Я представил себе Лойзо Кулиха с его яйцевидной головой и толстым носищем, да еще с этой отвратной пастью, которой он на меня почти каждый день скалится. Смеется надо мной и всегда мне кричит: «Мышка, поди сюда!» А иногда; «Ну что, грызун?! Покажи мне зубки!» Он вечно смеется надо мной и над моими большими зубами, хотя о его-то яйцевидной башке и уродливом носе можно было бы наверняка сказать что-нибудь и похлеще.
— Думаешь, это правда он?
— Точно он. Ага, погляди, вон он! — Она опять указала на окно. — Ведь его и в темноте узнаешь. Окна-то я нарочно не заклеила, потому что люблю свет и думала, может, Имришко придет.
— Правда, это Кулих?
— Правда! Видишь же.
Похоже, это в самом деле он. Уже узнаю его по яйцевидной башке. Смело сажусь, даже выпрямляюсь и вытягиваю шею, ведь я все-таки рядом с Вильмой, а Кулих за окном во дворе. — Ну что, старый носатик? — кричу на него. — Думаешь, я твою яйчатую башку не узнаю? Вынюхиваешь тут, хочешь что стибрить? Ну заходи, заходи, поганец носатый. Тресну тебя по этому дурацкому огурцу, сверну твою сопелку…

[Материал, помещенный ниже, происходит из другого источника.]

/-! ### The pointwise bound (conjunct 4 of the stub) -/

/-- **Pointwise bound** (conjunct 4 of `stub_cwCertsHigh` for this family, in its exact form — the hypotheses
`t ≥ 0`, `∑ t ≤ 1 + ε` of the stub are not even needed): if `0 ≤ Λ`, `Λ/2 ≤ c σ`, `d₁, d₀ ≥ 0` and
`3 αS σ + β σ · σ + 2 d₁ σ + d₀ σ ≤ Λ` for all `σ`, then `∑_m 1[m active] · w_m(t) ≤ Λ` for every `t`.
Cases on the number of active atoms: `≤ 1`: at most one term `Λ`; `2`: `2(Λ - c) + (2c - Λ)·(≤ 1)`;
`3`: `3 αS + β σ + d₁·(≤ 2) + d₀·(≤ 1)`. -/
theorem sum_indicator_weight_le {ε Λ : ℝ} {c αS d₁ d₀ β : ℝ → ℝ} (hΛ : 0 ≤ Λ) (hc : ∀ σ, Λ / 2 ≤ c σ)
    (hd₁ : ∀ σ, 0 ≤ d₁ σ) (hd₀ : ∀ σ, 0 ≤ d₀ σ)
    (hflat : ∀ σ, 3 * αS σ + β σ * σ + 2 * d₁ σ + d₀ σ ≤ Λ) :
    ∀ t : Fin 3 → ℝ, (∀ i, 0 ≤ t i) → ∑ i, t i ≤ 1 + ε →
      ∑ m, (if 0 < t m ∧ ∑ i ∈ univ.erase m, t i ≤ 1 - ε then weight ε Λ c αS d₁ d₀ β m t else 0) ≤ Λ := by
  classical
  intro t _ _
  have key : ∑ m, (if 0 < t m ∧ ∑ i ∈ univ.erase m, t i ≤ 1 - ε then weight ε Λ c αS d₁ d₀ β m t else 0) =
      ∑ m ∈ actSet ε t, weight ε Λ c αS d₁ d₀ β m t := by
    rw [actSet, Finset.sum_filter]
  rw [key]
  set s := actSet ε t with hs
  set σ := ∑ i, t i with hσ
  have hcard3 : s.card ≤ 3 := by
    simpa using Finset.card_le_univ s
  by_cases h1 : s.card ≤ 1
  · -- at most one active atom, each weighing `Λ`
    have hw : ∀ m ∈ s, weight ε Λ c αS d₁ d₀ β m t = Λ := by
      intro m _; unfold weight; rw [if_pos h1]
    rw [Finset.sum_congr rfl hw, Finset.sum_const, nsmul_eq_mul]
    have : (s.card : ℝ) ≤ 1 := by exact_mod_cast h1
    nlinarith
  by_cases h2 : s.card = 2
  · -- two active atoms
    have hw : ∀ m ∈ s, weight ε Λ c αS d₁ d₀ β m t = (Λ - c σ) + (2 * c σ - Λ) * topInd ε t m := by
      intro m _; unfold weight; rw [if_neg h1, if_pos h2]
    rw [Finset.sum_congr rfl hw, Finset.sum_add_distrib, Finset.sum_const, nsmul_eq_mul, ← Finset.mul_sum, h2]
    have htop := sum_topInd_le_one ε t
    have hpos : 0 ≤ 2 * c σ - Λ := by linarith [hc σ]
    have := mul_le_mul_of_nonneg_left htop hpos
    push_cast
    linarith
  · -- three active atoms: `s = univ`
    have h3 : s.card = 3 := by omega
    have hsu : s = univ := Finset.eq_univ_of_card s (by rw [h3, Fintype.card_fin])
    have hw : ∀ m ∈ s, weight ε Λ c αS d₁ d₀ β m t =
        αS σ + β σ * t m + d₁ σ * notMinInd t m + d₀ σ * maxInd t m := by
      intro m _; unfold weight; rw [if_neg h1, if_neg h2]
    rw [Finset.sum_congr rfl hw, hsu]
    simp only [Finset.sum_add_distrib, Finset.sum_const, Finset.card_univ, Fintype.card_fin, nsmul_eq_mul,
      ← Finset.mul_sum]
    have hA := sum_notMinInd_le_two t
    have hB := sum_maxInd_le_one t
    have h4 := mul_le_mul_of_nonneg_left hA (hd₁ σ)
    have h5 := mul_le_mul_of_nonneg_left hB (hd₀ σ)
    push_cast
    linarith [hflat σ]

/-! ### Measurability (conjunct 1 of the stub) -/

section Measurability

open MeasureTheory

/-- The activity condition of atom `i` cuts out a measurable set. -/
theorem measurableSet_act (ε : ℝ) (i : Fin 3) :
    MeasurableSet {t : Fin 3 → ℝ | 0 < t i ∧ ∑ j ∈ univ.erase i, t j ≤ 1 - ε} :=
  (measurableSet_lt measurable_const (measurable_pi_apply i)).inter
    (measurableSet_le (Finset.measurable_sum _ fun j _ => measurable_pi_apply j) measurable_const)

/-- Membership in the active set. -/
theorem mem_actSet {ε : ℝ} {t : Fin 3 → ℝ} {i : Fin 3} :
    i ∈ actSet ε t ↔ 0 < t i ∧ ∑ j ∈ univ.erase i, t j ≤ 1 - ε := by
  classical
  simp [actSet]

/-- The number of active atoms, as a real number, is a sum of indicators. -/
theorem card_actSet_eq (ε : ℝ) (t : Fin 3 → ℝ) :
    ((actSet ε t).card : ℝ) = ∑ i, if 0 < t i ∧ ∑ j ∈ univ.erase i, t j ≤ 1 - ε then (1:ℝ) else 0 := by
  classical
  rw [actSet, Finset.natCast_card_filter]

/-- The number of active atoms is a measurable function of `t`. -/
theorem measurable_card_actSet (ε : ℝ) : Measurable fun t : Fin 3 → ℝ => ((actSet ε t).card : ℝ) := by
  classical
  have h : (fun t : Fin 3 → ℝ => ((actSet ε t).card : ℝ)) =
      fun t => ∑ i, if 0 < t i ∧ ∑ j ∈ univ.erase i, t j ≤ 1 - ε then (1:ℝ) else 0 := by
    funext t; exact card_actSet_eq ε t
  rw [h]
  exact Finset.measurable_sum _ fun i _ =>
    Measurable.ite (measurableSet_act ε i) measurable_const measurable_const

Мы с Вильмой стали громко смеяться, и Кулих исчез.
Когда я утром проснулся, Вильма, уже одетая, улыбается мне и говорит: — Знаешь что? Не говори о Кулихе никому. Даже дома. Ведь он неплохой, только немного чудной. Если мы кому-нибудь скажем, застыдят его. А мы же не сплетники, Рудко, правда? Захотим — и сами справимся. По крайности было у нас над чем посмеяться.
1
Цыгану день ото дня становится хуже. Он весь горит, хотя для него раздобыли уйму лекарств и он их все уже проглотил. Нога у него угрожающе вздулась, и теперь всем ясно, что ее надо было отрезать, давно уже надо было отрезать, но кому было это делать? Многие нашептывают друг другу, что цыгану уже ни черта не поможет, продержится он еще эдак с неделю, и все это время придется ему уже только с самим собой. Некоторые жалеют его, ибо его еще любят, но воевать многие уже потеряли терпение, злятся на него и ворчат, что никому от него нет покоя — день и ночь хрипит, вздыхает, балаболит, поет, завывает и тут же вслед безумно гогочет. А то вдруг сядет или лишь подымет руку да начнет кидаться на своем лежаке и, размахивая как бы в такт рукой, кричит: — Ух, ух! Ух, ух! Ну давай, давай, ух, ух!